• **ACTIVITY**: Line tally for the word "Literature": count the lines below that contain it and reply with the number alone.

• **PROVIDED ENTRIES**:
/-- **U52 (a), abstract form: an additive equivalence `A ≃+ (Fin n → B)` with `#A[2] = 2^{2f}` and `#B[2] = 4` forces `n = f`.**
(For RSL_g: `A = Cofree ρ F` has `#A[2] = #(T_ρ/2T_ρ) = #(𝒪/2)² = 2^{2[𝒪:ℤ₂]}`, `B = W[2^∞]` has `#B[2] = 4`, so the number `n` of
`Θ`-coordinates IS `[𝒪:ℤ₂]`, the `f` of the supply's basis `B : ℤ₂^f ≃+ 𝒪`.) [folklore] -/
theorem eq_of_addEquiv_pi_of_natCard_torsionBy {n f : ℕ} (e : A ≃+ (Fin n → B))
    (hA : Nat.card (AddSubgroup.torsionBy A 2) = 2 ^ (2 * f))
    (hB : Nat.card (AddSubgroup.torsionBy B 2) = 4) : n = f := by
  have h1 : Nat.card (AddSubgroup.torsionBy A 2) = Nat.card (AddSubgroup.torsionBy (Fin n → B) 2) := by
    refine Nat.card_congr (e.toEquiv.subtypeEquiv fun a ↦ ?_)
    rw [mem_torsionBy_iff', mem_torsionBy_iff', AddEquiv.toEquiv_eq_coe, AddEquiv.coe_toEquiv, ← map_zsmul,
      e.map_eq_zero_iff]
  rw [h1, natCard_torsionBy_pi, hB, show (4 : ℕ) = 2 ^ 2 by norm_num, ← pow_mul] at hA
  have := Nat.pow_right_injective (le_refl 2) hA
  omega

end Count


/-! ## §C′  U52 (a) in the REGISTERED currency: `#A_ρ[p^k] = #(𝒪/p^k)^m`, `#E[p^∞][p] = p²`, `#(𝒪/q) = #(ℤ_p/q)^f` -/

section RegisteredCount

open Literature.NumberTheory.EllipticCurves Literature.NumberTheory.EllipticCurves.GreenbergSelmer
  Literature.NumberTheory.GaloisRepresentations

• **WORKED SOLUTION**: 2